== WORK REQUIRED ==
Within the listing below, please copy exactly the lines between the line holding "theorem conj02_not_thetaSub'' (hH" and the line holding "rest — unconditionally**", inclusive.

== TASK MATERIAL ==
/-- `RealisationExistsPerL` from the theta model (`realisationExistsPerL_of`, run 16) with BOTH residual algebraic
inputs supplied: `LevelDirected` (`HodgeCM.levelDirected`) and `Lemma33bLandherr` (`HodgeCM.lemma33bLandherr_holds`).
Same proposition as gen 2's constructed `realisationExistsPerL_of''`. -/
theorem realisationExistsPerL_of_disch (M : U.ModelAxioms) (A : T.Inputs) (hHR : U.Fact_hodgeRiemann20) :
    U.RealisationExistsPerL :=
  T.realisationExistsPerL_of M A hHR levelDirected lemma33bLandherr_holds

/-- `RealisationExistsFace` from the theta model (`realisationExistsFace_of`, run 16) with `LevelDirected` and
`Lemma33bLandherr` supplied.  Same proposition as `realisationExistsFace_of''`. -/
theorem realisationExistsFace_of_disch (M : U.ModelAxioms) (A : T.Inputs) (hHR : U.Fact_hodgeRiemann20) :
    U.RealisationExistsFace :=
  T.realisationExistsFace_of M A hHR levelDirected lemma33bLandherr_holds

end Universe.ThetaModel

namespace Assembly

variable (U : Universe)

/-- The `''` record (no `levelDirected`, no `landherr` field) gives the `'` record: the `landherr` field is the
theorem `lemma33bLandherr_holds`.  Converse of `openInputsTheta''_of`. -/
theorem openInputsTheta'_of'' (T : U.ThetaModel) (I : OpenInputsTheta'' U T) : OpenInputsTheta' U T :=
  ⟨I.theta, I.hodgeRiemann20, lemma33bLandherr_holds, I.pohlmann_span, I.qw8_sufficiency⟩

/-- The `''` record gives the ORIGINAL record `OpenInputsTheta` (run 16): `levelDirected := HodgeCM.levelDirected`,
`landherr := lemma33bLandherr_holds`. -/
theorem openInputsTheta_of'' (T : U.ThetaModel) (I : OpenInputsTheta'' U T) : OpenInputsTheta U T :=
  ⟨I.theta, I.hodgeRiemann20, levelDirected, lemma33bLandherr_holds, I.pohlmann_span, I.qw8_sufficiency⟩

/-- The three theta-route records of open inputs are equivalent: `OpenInputsTheta' U T ↔ OpenInputsTheta'' U T`. -/
theorem openInputsTheta'_iff'' (T : U.ThetaModel) : OpenInputsTheta' U T ↔ OpenInputsTheta'' U T :=
  ⟨openInputsTheta''_of U T, openInputsTheta'_of'' U T⟩

/-- … and `OpenInputsTheta U T ↔ OpenInputsTheta'' U T`. -/
theorem openInputsTheta_iff'' (T : U.ThetaModel) : OpenInputsTheta U T ↔ OpenInputsTheta'' U T :=
  ⟨fun I => ⟨I.theta, I.hodgeRiemann20, I.pohlmann_span, I.qw8_sufficiency⟩, openInputsTheta_of'' U T⟩

/-- **COR-CM from the theta model** through the ORIGINAL route `COR_CM_theta` (run 16) with `LevelDirected` and
`Lemma33bLandherr` supplied: remaining named inputs `T.Inputs`, `Fact_hodgeRiemann20`, `PohlmannSpan`,
`Qw8Sufficiency` — the same proposition as `COR_CM_theta''`. -/
theorem COR_CM_theta_disch (M : U.ModelAxioms) (T : U.ThetaModel) (A : T.Inputs) (hHR : U.Fact_hodgeRiemann20)
    (hP : U.PohlmannSpan) (hQ : U.Qw8Sufficiency) : U.HC_CM :=
  COR_CM_theta U M T A hHR levelDirected lemma33bLandherr_holds hP hQ

/-- **PerL from the theta model** through the original route `perL_theta` with both algebraic inputs supplied. -/
theorem perL_theta_disch (M : U.ModelAxioms) (T : U.ThetaModel) (A : T.Inputs) (hHR : U.Fact_hodgeRiemann20) :
    U.PerL :=
  perL_theta U M T A hHR levelDirected lemma33bLandherr_holds

/-- **rfwf Thm 4.1 from the theta model** through the original route `periodThmF_theta` with both algebraic inputs
supplied. -/
theorem periodThmF_theta_disch (M : U.ModelAxioms) (T : U.ThetaModel) (A : T.Inputs)
    (hHR : U.Fact_hodgeRiemann20) : U.PeriodThmF :=
  periodThmF_theta U M T A hHR levelDirected lemma33bLandherr_holds

end Assembly

/-! ## §3 `Model/ThetaSeparation.lean` unconditionally -/

namespace Universe.ThetaModel

variable {U : Universe} (T : U.ThetaModel)

/-- A good context exists for every theta model satisfying the two design constraints (cf. `exists_goodCtx`;
Landherr's lemma is now a theorem). -/
theorem exists_goodCtx'' (hκ : T.Design_kappaConj) (hs : T.Design_frameSignConj) :
    ∃ (F : CMField) (ι₁ : F →+* ℂ) (_ : HermSpace3 F ι₁) (c : SeesawCtx F), T.GoodCtx ι₁ c :=
  T.exists_goodCtx hκ hs lemma33bLandherr_holds

/-- `drop01` REFUTES `Open_thetaWedge` (cf. `drop01_not_thetaWedge`), given only the two design constraints. -/
theorem drop01_not_thetaWedge'' (hκ : T.Design_kappaConj) (hs : T.Design_frameSignConj) :
    ¬ T.drop01.Open_thetaWedge :=
  T.drop01_not_thetaWedge hκ hs lemma33bLandherr_holds

/-- **Separating model for `Open_thetaWedge`, unconditionally** (cf. `separating_thetaWedge`): if `T ⊨ Inputs`
then `T.drop01` satisfies the other nine inputs and refutes Prop 4.3. -/
theorem separating_thetaWedge'' (A : T.Inputs) :
    (T.drop01.Fact_embCover ∧ T.drop01.Fact_innerEmb ∧ T.drop01.Design_kappaConj ∧
      T.drop01.Design_frameSignConj ∧ T.drop01.Open_thetaSub ∧ T.drop01.Open_thetaGen12 ∧
      T.drop01.Open_thetaReal34 ∧ T.drop01.Open_chars ∧ T.drop01.Open_occ) ∧
    ¬ T.drop01.Open_thetaWedge :=
  T.separating_thetaWedge A lemma33bLandherr_holds

/-- `drop23` refutes `Open_thetaReal34` whenever `(U, T) ⊨ ModelAxioms ∧ Inputs ∧ Fact_hodgeRiemann20`
(cf. `drop23_not_thetaReal34`). -/
theorem drop23_not_thetaReal34'' (M : U.ModelAxioms) (A : T.Inputs) (hHR : U.Fact_hodgeRiemann20) :
    ¬ T.drop23.Open_thetaReal34 :=
  T.drop23_not_thetaReal34 M A hHR lemma33bLandherr_holds

/-- **Separating model for `Open_thetaReal34`, unconditionally** (cf. `separating_thetaReal34`). -/
theorem separating_thetaReal34'' (M : U.ModelAxioms) (A : T.Inputs) (hHR : U.Fact_hodgeRiemann20) :
    (T.drop23.Fact_embCover ∧ T.drop23.Fact_innerEmb ∧ T.drop23.Design_kappaConj ∧
      T.drop23.Design_frameSignConj ∧ T.drop23.Open_thetaSub ∧ T.drop23.Open_thetaWedge ∧
      T.drop23.Open_thetaGen12 ∧ T.drop23.Open_chars ∧ T.drop23.Open_occ) ∧
    ¬ T.drop23.Open_thetaReal34 :=
  T.separating_thetaReal34 M A hHR lemma33bLandherr_holds

/-- `conj02` refutes `Open_thetaSub` whenever `U ⊨ Fact_pull_hodge` and `T ⊨ thetaSub ∧ thetaWedge` and the two
design constraints hold (cf. `conj02_not_thetaSub`). -/
theorem conj02_not_thetaSub'' (hH : U.Fact_pull_hodge) (hκ : T.Design_kappaConj) (hs : T.Design_frameSignConj)
    (hsub : T.Open_thetaSub) (hw : T.Open_thetaWedge) : ¬ T.conj02.Open_thetaSub :=
  T.conj02_not_thetaSub hH hκ hs hsub hw lemma33bLandherr_holds

/-- **Separating model for `Open_thetaSub`, unconditionally** (cf. `separating_thetaSub`). -/
theorem separating_thetaSub'' (hH : U.Fact_pull_hodge) (A : T.Inputs) :
    (T.conj02.Fact_embCover ∧ T.conj02.Fact_innerEmb ∧ T.conj02.Design_kappaConj ∧
      T.conj02.Design_frameSignConj ∧ T.conj02.Open_thetaWedge ∧ T.conj02.Open_thetaGen12 ∧
      T.conj02.Open_thetaReal34 ∧ T.conj02.Open_chars ∧ T.conj02.Open_occ) ∧
    ¬ T.conj02.Open_thetaSub :=
  T.separating_thetaSub hH A lemma33bLandherr_holds

end Universe.ThetaModel

/-- **`Open_thetaWedge` (PerL Prop 4.3, node N33) is not derivable from the rest — unconditionally**
(cf. `exists_model_not_thetaWedge`): if the 28 model facts, the ten theta inputs and Hodge–Riemann `(2,0)` are
jointly satisfiable, then there are a universe and a theta model satisfying the 28 facts, Hodge–Riemann `(2,0)` and
the other nine theta inputs in which `Open_thetaWedge` FAILS. -/
theorem exists_model_not_thetaWedge''
    (h : ∃ (U : Universe) (T : U.ThetaModel), U.ModelAxioms ∧ T.Inputs ∧ U.Fact_hodgeRiemann20) :
    ∃ (U : Universe) (T : U.ThetaModel), U.ModelAxioms ∧ U.Fact_hodgeRiemann20 ∧
      (T.Fact_embCover ∧ T.Fact_innerEmb ∧ T.Design_kappaConj ∧ T.Design_frameSignConj ∧ T.Open_thetaSub ∧
        T.Open_thetaGen12 ∧ T.Open_thetaReal34 ∧ T.Open_chars ∧ T.Open_occ) ∧
      ¬ T.Open_thetaWedge :=
  exists_model_not_thetaWedge lemma33bLandherr_holds h

/-- **`Open_thetaReal34` (PerL Lemma 3.5, generation direction, node N19g) is not derivable from the rest —
unconditionally** (cf. `exists_model_not_thetaReal34`). -/
theorem exists_model_not_thetaReal34''
    (h : ∃ (U : Universe) (T : U.ThetaModel), U.ModelAxioms ∧ T.Inputs ∧ U.Fact_hodgeRiemann20) :
    ∃ (U : Universe) (T : U.ThetaModel), U.ModelAxioms ∧ U.Fact_hodgeRiemann20 ∧
      (T.Fact_embCover ∧ T.Fact_innerEmb ∧ T.Design_kappaConj ∧ T.Design_frameSignConj ∧ T.Open_thetaSub ∧
        T.Open_thetaWedge ∧ T.Open_thetaGen12 ∧ T.Open_chars ∧ T.Open_occ) ∧
      ¬ T.Open_thetaReal34 :=
  exists_model_not_thetaReal34 lemma33bLandherr_holds h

== ANSWER SPACE ==
theorem conj02_not_thetaSub'' (hH : U.Fact_pull_hodge) (hκ : T.Design_kappaConj) (hs : T.Design_frameSignConj)
    (hsub : T.Open_thetaSub) (hw : T.Open_thetaWedge) : ¬ T.conj02.Open_thetaSub :=
  T.conj02_not_thetaSub hH hκ hs hsub hw lemma33bLandherr_holds

/-- **Separating model for `Open_thetaSub`, unconditionally** (cf. `separating_thetaSub`). -/
theorem separating_thetaSub'' (hH : U.Fact_pull_hodge) (A : T.Inputs) :
    (T.conj02.Fact_embCover ∧ T.conj02.Fact_innerEmb ∧ T.conj02.Design_kappaConj ∧
      T.conj02.Design_frameSignConj ∧ T.conj02.Open_thetaWedge ∧ T.conj02.Open_thetaGen12 ∧
      T.conj02.Open_thetaReal34 ∧ T.conj02.Open_chars ∧ T.conj02.Open_occ) ∧
    ¬ T.conj02.Open_thetaSub :=
  T.separating_thetaSub hH A lemma33bLandherr_holds

end Universe.ThetaModel

/-- **`Open_thetaWedge` (PerL Prop 4.3, node N33) is not derivable from the rest — unconditionally**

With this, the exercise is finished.